Стирали мы в корытах. Технику по ошибке завезли куда-то на другой узел, а нам сказали речь — что мы не должны быть рабами техники и обязаны проявить и показать себя.
Шурик буркнул, что хорошо бы, чтобы стирал в корыте тот самый головотяп, по вине которого угнали технику так далеко, что она пропадала три недели. К сожалению, в жизни этого не бывает — стирали мы, а головотяп, как выяснилось впоследствии, нами руководил.
Ах, как трудно было, Вовочка!
Ночи напролет ныли наши поясницы, болели плечи, руки, болело просто все. По ночам наши девочки охали и стонали не просыпаясь, и было их жалко, и хотелось надавать по роже тому, из-за которого угнали нашу стиральную технику.
Впрочем, он нас морально очень поддерживал.
Он нам объяснял, что война — это не танцы и не веселая прогулка, а именно война, которая имеет свои трудности…
Впрочем, ну его!
Уже порядочно накопилось у меня таких вот «объясняющих», но никогда не хочется на них задерживаться, так же как не хочется думать о тех мужчинах, из-за которых нашей сестре женщине так трудно и тяжко на войне.
Но ничего не поделаешь — ты должен знать это.

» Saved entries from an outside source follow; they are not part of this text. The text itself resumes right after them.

/-- **RAFF · assembly.**  An integer-exact radial development yields `AffineChartStraightening'` (with `C := K`).
[g59 memo NODE-g59-RaffDesign §3 R5] -/
theorem affineChartStraightening'_of_development {K : ℝ} (hK : 0 ≤ K) (hdev : RaffDevelopment K) :
    AffineChartStraightening' := by
  classical
  refine ⟨K, hK, ?_⟩
  intro ρ ε₁ θ hρ hε₁ hθ0 hθ hKε N y i hy hdeep
  obtain ⟨A, Q, x, R, Pat, σ, hAQ, hpos, hstr⟩ := hdev ρ ε₁ θ hρ hε₁ hθ0 hθ hKε N y i hy hdeep
  set nn := nearestDist y i with hnn_def
  have hnn0 : 0 ≤ nn := nearestDist_nonneg _ _
  -- operator bounds for the frame at `i`
  have hc : Real.sqrt 6 / 2 * θ ≤ 49 / 1000 := by
    have h6 : Real.sqrt 6 < 49 / 20 := by
      rw [Real.sqrt_lt' (by norm_num)]; norm_num
    nlinarith [Real.sqrt_nonneg 6]
  have hAup : ∀ w, ‖A w‖ ≤ 1049 / 1000 * ‖w‖ := fun w => by
    have h1 := hAQ w
    have h2 : ‖A w‖ ≤ ‖Q w‖ + ‖A w - Q w‖ := by
      calc ‖A w‖ = ‖Q w + (A w - Q w)‖ := by rw [add_sub_cancel]
        _ ≤ ‖Q w‖ + ‖A w - Q w‖ := norm_add_le _ _
    rw [Q.norm_map] at h2
    nlinarith [norm_nonneg w]
  have hAlo : ∀ w, 951 / 1000 * ‖w‖ ≤ ‖A w‖ := fun w => by
    have h1 := hAQ w
    have h2 : ‖Q w‖ ≤ ‖A w‖ + ‖A w - Q w‖ := by
      calc ‖Q w‖ = ‖A w - (A w - Q w)‖ := by rw [sub_sub_cancel]
        _ ≤ ‖A w‖ + ‖A w - Q w‖ := norm_sub_le _ _
    rw [Q.norm_map] at h2
    nlinarith [norm_nonneg w]
  -- pattern vectors have norm `≥ 1`
  have hone : ∀ {P : Finset (EuclideanSpace ℝ (Fin 3))}, (P = fccTwoShellPattern ∨ P = hcpTwoShellPattern) →
      ∀ v ∈ P, 1 ≤ ‖v‖ := by
    have h1 : (1 : ℝ) ≤ Real.sqrt 2 := Real.one_le_sqrt.mpr (by norm_num)
    rintro P (rfl | rfl) v hv
    · rcases norm_of_mem_fccTwoShellPattern hv with h | h <;> rw [h]
      exact h1
    · rcases norm_of_mem_hcpTwoShellPattern hv with h | h <;> rw [h]
      exact h1
  -- a labelled neighbour is a different site
  have hσne : ∀ j, dist (y j) (y i) ≤ (ρ - 7 / 4) * nn → ∀ v ∈ Pat j, σ j v ≠ j := by
    intro j hj v hv h
    obtain ⟨hPj, hI1j, -⟩ := hstr j hj
    have h2 := (hI1j v hv).2
    rw [h] at h2
    have h3 : R j v = 0 := by
      have h4 : x j + R j v = x j + 0 := by rw [add_zero]; exact h2.symm
      exact add_left_cancel h4
    have h5 : ‖v‖ = 0 := by rw [← (R j).norm_map, h3, norm_zero]
    linarith only [h5, hone hPj v hv]
  -- `i` itself is structured, hence has a neighbour, hence `nn_i > 0`
  have hi74 : dist (y i) (y i) ≤ (ρ - 7 / 4) * nn := by
    rw [dist_self]; exact mul_nonneg (by linarith) hnn0
  obtain ⟨hPi, -, -⟩ := hstr i hi74
  obtain ⟨v₀, hv₀, -, -⟩ := exists_deep_of_twoShell hPi 0
  have hnn : 0 < nn := by
    obtain ⟨k₁, hk₁, hk₁d⟩ := exists_nearestDist_eq_dist y ⟨σ i v₀, hσne i hi74 v₀ hv₀⟩
    rw [hnn_def, hk₁d]
    exact dist_pos.2 fun h => hk₁ (hy h).symm
  set δ := K * ρ ^ 2 * ε₁ * nn with hδ_def
  have hδnn : δ ≤ nn / 100 := by
    have : δ = K * ρ ^ 2 * ε₁ * nn := rfl
    linarith only [this, mul_le_mul_of_nonneg_right hKε hnn.le]
  have hδ0 : 0 ≤ δ := by positivity
  -- two-point sandwich on the `ρ`-ball
  have hsand : ∀ m m', dist (y m) (y i) ≤ ρ * nn → dist (y m') (y i) ≤ ρ * nn →
      dist (y m) (y m') ≤ nn * ‖A (x m - x m')‖ + 2 * δ ∧ nn * ‖A (x m - x m')‖ ≤ dist (y m) (y m') + 2 * δ := by
    intro m m' hm hm'
    have h1 := hpos m hm
    have h2 := hpos m' hm'
    have hpp : dist (y i + nn • A (x m)) (y i + nn • A (x m')) = nn * ‖A (x m - x m')‖ := by
      rw [dist_eq_norm, add_sub_add_left_eq_sub, ← smul_sub, ← map_sub, norm_smul, Real.norm_of_nonneg hnn.le]
    constructor
    · calc dist (y m) (y m') ≤ dist (y m) (y i + nn • A (x m)) + dist (y i + nn • A (x m)) (y i + nn • A (x m')) +
            dist (y i + nn • A (x m')) (y m') := dist_triangle4 _ _ _ _
        _ ≤ δ + nn * ‖A (x m - x m')‖ + δ := by rw [hpp, dist_comm (y i + nn • A (x m'))]; gcongr
        _ = _ := by ring
    · calc nn * ‖A (x m - x m')‖ = dist (y i + nn • A (x m)) (y i + nn • A (x m')) := hpp.symm
        _ ≤ dist (y i + nn • A (x m)) (y m) + dist (y m) (y m') + dist (y m') (y i + nn • A (x m')) := dist_triangle4 _ _ _ _
        _ ≤ δ + dist (y m) (y m') + δ := by rw [dist_comm (y i + nn • A (x m))]; gcongr
        _ = _ := by ring
  -- comparability of spacings on the structured ball
  have hcomp : ∀ j, dist (y j) (y i) ≤ (ρ - 7 / 4) * nn → 93 / 100 * nn ≤ nearestDist y j ∧ nearestDist y j ≤ 107 / 100 * nn := by
    intro j hj
    have hjρ : dist (y j) (y i) ≤ ρ * nn := hj.trans (mul_le_mul_of_nonneg_right (by linarith) hnn.le)
    obtain ⟨hPj, hI1j, hexj⟩ := hstr j hj
    obtain ⟨v₁, hv₁, hv₁1, -⟩ := exists_deep_of_twoShell hPj 0
    obtain ⟨hmρ, hxm⟩ := hI1j v₁ hv₁
    have hmj : σ j v₁ ≠ j := hσne j hj v₁ hv₁
    have hup : nearestDist y j ≤ 107 / 100 * nn := by
      have h1 := nearestDist_le_dist y hmj
      have h2 := (hsand (σ j v₁) j hmρ hjρ).1
      rw [hxm, add_sub_cancel_left] at h2
      have h3 : ‖A (R j v₁)‖ ≤ 1049 / 1000 := by
        have := hAup (R j v₁); rwa [(R j).norm_map, hv₁1, mul_one] at this
      rw [dist_comm] at h1
      linarith only [h1, h2, mul_le_mul_of_nonneg_left h3 hnn.le, hδnn, hnn]
    refine ⟨?_, hup⟩
    obtain ⟨k₁, hk₁j, hk₁d⟩ := exists_nearestDist_eq_dist y ⟨σ j v₁, hmj⟩
    have hk₁env : dist (y k₁) (y j) ≤ 3 / 2 * nearestDist y j := by
      rw [dist_comm, ← hk₁d]; linarith [nearestDist_nonneg y j]
    obtain ⟨w, hw, hσw⟩ := hexj k₁ hk₁j hk₁env
    obtain ⟨hk₁ρ, hxk₁⟩ := hI1j w hw
    rw [hσw] at hk₁ρ hxk₁
    have h2 := (hsand k₁ j hk₁ρ hjρ).2
    rw [hxk₁, add_sub_cancel_left, dist_comm, ← hk₁d] at h2
    have h3 : 951 / 1000 ≤ ‖A (R j w)‖ := by
      have := hAlo (R j w); rw [(R j).norm_map] at this; linarith only [this, hone hPj w hw]
    linarith only [h2, mul_le_mul_of_nonneg_left h3 hnn.le, hδnn, hnn]
  -- the straightened configuration: developed sites are moved onto the development, the rest stay
  obtain ⟨z, hzD, hzD'⟩ : ∃ z : Fin N → EuclideanSpace ℝ (Fin 3),
      (∀ m, dist (y m) (y i) ≤ ρ * nn → z m = y i + nn • A (x m)) ∧ (∀ m, ¬ dist (y m) (y i) ≤ ρ * nn → z m = y m) :=
    ⟨fun m => if dist (y m) (y i) ≤ ρ * nn then y i + nn • A (x m) else y m, fun m hm => if_pos hm, fun m hm => if_neg hm⟩
  refine ⟨nn, A, Q, z, ?_, ?_, ?_, ?_⟩
  · rw [sub_self, abs_zero]; positivity
  · intro v
    refine (hAQ v).trans (mul_le_mul_of_nonneg_right ?_ (norm_nonneg _))
    linarith only [sqrt_six_div_two_mul_le hθ0, mul_nonneg hK hε₁.le]
  · intro j
    by_cases hj : dist (y j) (y i) ≤ ρ * nn
    · rw [hzD j hj, dist_comm]; exact hpos j hj
    · rw [hzD' j hj, dist_self]; positivity
  · intro j hjin
    have hjD : dist (y j) (y i) ≤ ρ * nn := hjin.trans (mul_le_mul_of_nonneg_right (by linarith) hnn.le)
    have hj74 : dist (y j) (y i) ≤ (ρ - 7 / 4) * nn := hjin.trans (mul_le_mul_of_nonneg_right (by linarith) hnn.le)
    obtain ⟨hPj, hI1j, hexj⟩ := hstr j hj74
    obtain ⟨hnnj_lo, hnnj_hi⟩ := hcomp j hj74
    refine ⟨R j, Pat j, hPj, ?_, ?_⟩
    · intro v hv
      obtain ⟨hkD, hxk⟩ := hI1j v hv
      refine ⟨σ j v, ?_⟩
      rw [hzD _ hkD, hzD j hjD, hxk, map_add, smul_add, add_assoc]
    · intro k hkj hdist
      -- `k` is developed
      have hkD : dist (y k) (y i) ≤ ρ * nn := by
        by_contra hkD
        have hzk := hzD' k hkD
        have h1 : dist (y k) (y j) ≤ 3 / 2 * nn + δ := by
          calc dist (y k) (y j) ≤ dist (y k) (z j) + dist (z j) (y j) := dist_triangle _ _ _
            _ ≤ 3 / 2 * nn + δ := by
                refine add_le_add ?_ ?_
                · rw [← hzk]; exact hdist
                · rw [hzD j hjD, dist_comm]; exact hpos j hjD
        have h2 : dist (y k) (y i) ≤ ρ * nn := by
          calc dist (y k) (y i) ≤ dist (y k) (y j) + dist (y j) (y i) := dist_triangle _ _ _
            _ ≤ (3 / 2 * nn + δ) + (ρ - 3) * nn := add_le_add h1 hjin
            _ ≤ ρ * nn := by linarith only [hδnn, hnn]
        exact hkD h2
      have hzdiff : z k - z j = nn • A (x k - x j) := by
        rw [hzD k hkD, hzD j hjD, map_sub, smul_sub]; abel
      -- reduce to a statement about `x̂ k − x̂ j`
      suffices hmain : ∃ p ∈ Pat j, x k - x j = R j p by
        obtain ⟨p, hp, hwp⟩ := hmain
        exact ⟨p, hp, by rw [← sub_eq_iff_eq_add', hzdiff, hwp]⟩
      have hAw : ‖A (x k - x j)‖ ≤ 3 / 2 := by
        have h1 : ‖nn • A (x k - x j)‖ ≤ 3 / 2 * nn := by rw [← hzdiff, ← dist_eq_norm]; exact hdist
        rw [norm_smul, Real.norm_of_nonneg hnn.le] at h1
        nlinarith only [h1, hnn]
      have hwn : ‖x k - x j‖ ≤ 1578 / 1000 := by
        have := hAlo (x k - x j); linarith only [this, hAw]
      have hw83 : ‖x k - x j‖ ^ 2 < 8 / 3 := by nlinarith only [hwn, norm_nonneg (x k - x j)]
      -- 45° covering in pattern coordinates: a first-shell `v ∈ Pat j` with `‖w‖ ≤ √2 ⟪w, R j v⟫`
      let Ej : EuclideanSpace ℝ (Fin 3) ≃ₗᵢ[ℝ] EuclideanSpace ℝ (Fin 3) := (R j).toLinearIsometryEquiv rfl
      have hEj : ∀ w, Ej w = R j w := fun w => rfl
      obtain ⟨v, hv, hv1, hcov⟩ := exists_deep_of_twoShell hPj (Ej.symm (x k - x j))
      have hcov' : ‖x k - x j‖ ≤ Real.sqrt 2 * ⟪x k - x j, R j v⟫ := by
        have h1 : ⟪Ej.symm (x k - x j), v⟫ = ⟪x k - x j, R j v⟫ := by
          rw [← Ej.inner_map_map, LinearIsometryEquiv.apply_symm_apply, hEj]
        rw [← h1, ← Ej.symm.norm_map (x k - x j)]
        exact hcov
      -- the intermediate developed neighbour `m = σ j v`: structured, labelled back, exactly snapped
      obtain ⟨hmD, hxm⟩ := hI1j v hv
      have hmj : σ j v ≠ j := hσne j hj74 v hv
      have hARv : ‖A (R j v)‖ ≤ 1049 / 1000 := by
        have := hAup (R j v); rwa [(R j).norm_map, hv1, mul_one] at this
      have hdmj : dist (y (σ j v)) (y j) ≤ 107 / 100 * nn := by
        have h2 := (hsand (σ j v) j hmD hjD).1
        rw [hxm, add_sub_cancel_left] at h2
        linarith only [h2, mul_le_mul_of_nonneg_left hARv hnn.le, hδnn, hnn]
      have hm74 : dist (y (σ j v)) (y i) ≤ (ρ - 7 / 4) * nn := by
        calc dist (y (σ j v)) (y i) ≤ dist (y (σ j v)) (y j) + dist (y j) (y i) := dist_triangle _ _ _
          _ ≤ 107 / 100 * nn + (ρ - 3) * nn := add_le_add hdmj hjin
          _ ≤ (ρ - 7 / 4) * nn := by linarith only [hnn]
      obtain ⟨hPm, hI1m, hexm⟩ := hstr (σ j v) hm74
      obtain ⟨hnnm_lo, hnnm_hi⟩ := hcomp (σ j v) hm74
      -- the back label `f` of `j` at `m`
      obtain ⟨f, hf, hσf⟩ := hexm j hmj.symm (by rw [dist_comm]; linarith only [hdmj, hnnm_lo, hnn])
      have hRmf : R (σ j v) f = -(R j v) := by
        have h2 := (hI1m f hf).2
        rw [hσf, hxm] at h2
        have h3 : x j + (R j v + R (σ j v) f) = x j + 0 := by rw [add_zero, ← add_assoc]; exact h2.symm
        exact eq_neg_of_add_eq_zero_right (add_left_cancel h3)
      -- the snap `U = R_j⁻¹ ∘ R_m`
      let U : EuclideanSpace ℝ (Fin 3) →ₗᵢ[ℝ] EuclideanSpace ℝ (Fin 3) := Ej.symm.toLinearIsometry.comp (R (σ j v))
      have hRU : ∀ w, R (σ j v) w = R j (U w) := fun w => by
        show R (σ j v) w = Ej (Ej.symm (R (σ j v) w))
        rw [LinearIsometryEquiv.apply_symm_apply]
      have hUf : U f = -v := (R j).injective (by rw [← hRU, hRmf, map_neg])
      have hU : IsSnap (Pat j) (Pat (σ j v)) v f U.toLinearMap := by
        refine ⟨by rw [LinearIsometry.coe_toLinearMap]; exact hUf, fun c' hc' => ?_⟩
        rw [LinearIsometry.coe_toLinearMap]
        obtain ⟨hc'P, hc'1, hc'f⟩ := hc'
        -- the site `n = σ m c'` is a common neighbour of `m` and `j`
        obtain ⟨hnD, hxn⟩ := hI1m c' hc'P
        have hxnj : x (σ (σ j v) c') - x j = R (σ j v) (c' - f) := by
          rw [hxn, hxm, map_sub, hRmf]; abel
        have hn1 : ‖x (σ (σ j v) c') - x j‖ = 1 := by rw [hxnj, (R (σ j v)).norm_map, hc'f]
        have hnj : σ (σ j v) c' ≠ j := by
          intro h; rw [h, sub_self, norm_zero] at hn1; exact zero_ne_one hn1
        have hdnj : dist (y (σ (σ j v) c')) (y j) ≤ 3 / 2 * nearestDist y j := by
          have h2 := (hsand (σ (σ j v) c') j hnD hjD).1
          have h3 : ‖A (x (σ (σ j v) c') - x j)‖ ≤ 1049 / 1000 := by
            have := hAup (x (σ (σ j v) c') - x j); rwa [hn1, mul_one] at this
          linarith only [h2, mul_le_mul_of_nonneg_left h3 hnn.le, hδnn, hnnj_lo, hnn]
        obtain ⟨w, hw, hσw⟩ := hexj _ hnj hdnj
        obtain ⟨-, hxw⟩ := hI1j w hw
        rw [hσw] at hxw
        have hRjw : R j w = R (σ j v) (c' - f) := by rw [← hxnj, hxw, add_sub_cancel_left]
        have hwU : w = U c' + v := by
          apply (R j).injective
          rw [hRjw, map_add, ← hRU, map_sub, hRmf, sub_neg_eq_add]
        refine ⟨hwU ▸ hw, ?_, ?_⟩
        · rw [← hwU, ← (R j).norm_map, hRjw, (R (σ j v)).norm_map, hc'f]
        · rw [add_sub_cancel_right, U.norm_map, hc'1]
      by_cases hkm : k = σ j v
      · exact ⟨v, hv, by rw [hkm, hxm, add_sub_cancel_left]⟩
      -- `k` lies in the labelled ball of `m`
      have hdkm : dist (y k) (y (σ j v)) ≤ 3 / 2 * nearestDist y (σ j v) := by
        have hxkm : x k - x (σ j v) = (x k - x j) - R j v := by rw [hxm]; abel
        have h1 := (hsand k (σ j v) hkD hmD).1
        rw [hxkm] at h1
        have h2' : ‖(x k - x j) - R j v‖ ≤ 1141 / 1000 := by
          have hns := norm_sub_sq_real (x k - x j) (R j v)
          rw [(R j).norm_map, hv1, one_pow] at hns
          exact raff_dist_aux (norm_nonneg _) hwn hcov' hns (norm_nonneg _)
        have h4 : nn * ‖A ((x k - x j) - R j v)‖ ≤ nn * (1049 / 1000 * (1141 / 1000)) :=
          mul_le_mul_of_nonneg_left ((hAup _).trans (mul_le_mul_of_nonneg_left h2' (by norm_num))) hnn.le
        linarith only [h1, h4, hδnn, hnnm_lo, hnn]
      obtain ⟨u', hu', hσu'⟩ := hexm k hkm hdkm
      obtain ⟨-, hxk'⟩ := hI1m u' hu'
      rw [hσu'] at hxk'
      have hwdec : x k - x j = R j (v + U u') := by
        rw [hxk', hxm, hRU u', map_add]; abel
      -- TWO-STEP closure
      have hf1 : ‖f‖ = 1 := by rw [← U.norm_map, hUf, norm_neg, hv1]
      have hdist' : dist u' f ^ 2 < 8 / 3 := by
        have : dist u' f = ‖x k - x j‖ := by
          rw [dist_eq_norm, ← U.norm_map, map_sub, hUf, sub_neg_eq_add, add_comm, hwdec, (R j).norm_map]
        rw [this]; exact hw83
      have hmem := snapTwoStep_holds (Pat j) (Pat (σ j v)) hPj hPm v hv hv1 f hf hf1 U hU u' (Finset.mem_insert_of_mem hu')
        hdist'
      rcases Finset.mem_insert.1 hmem with h0 | hp
      · -- `v + U u' = 0` would put `k` on top of `j`
        exfalso
        have hxkj : x k - x j = 0 := by rw [hwdec, h0, map_zero]
        have h2 : nearestDist y j ≤ dist (y j) (y k) := nearestDist_le_dist y hkj
        have h3 := (hsand k j hkD hjD).1
        rw [hxkj, map_zero, norm_zero, mul_zero, zero_add, dist_comm] at h3
        linarith only [h2, h3, hnnj_lo, hδnn, hnn]
      · exact ⟨v + U u', hp, hwdec⟩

Они говорят речи — эти люди, они нас приветствуют и называют подругами, они и храбры, и воюют по-настоящему, они выполняют свой долг как надо, но мимо них невозможно пройти без того, чтобы такой орел не ущипнул тебя, не прижал, не притиснул, не сказал нечто ласково-оскорбительное, унижающее тебя, подлое по существу. И это в порядке вещей, за это не наказывают, на это даже нельзя пожаловаться никому, потому что тебя же и засмеют, про тебя охотно налгут, что вовсе ты не такая, какой прикидываешься, что подумаешь — пошутить нельзя, что дело молодое, что товарищ просто «поигрался». Я не ворчунья и не ханжа, я многое уже видела, но были случаи, когда я подолгу ревела, не понимая, почему за это не судят самым строгим судом. Вовка, мы же пошли на войну по зову сердца, прости за выспренность. Мы все делали и все будем делать, но это допускать или этого не замечать нашему начальству нельзя.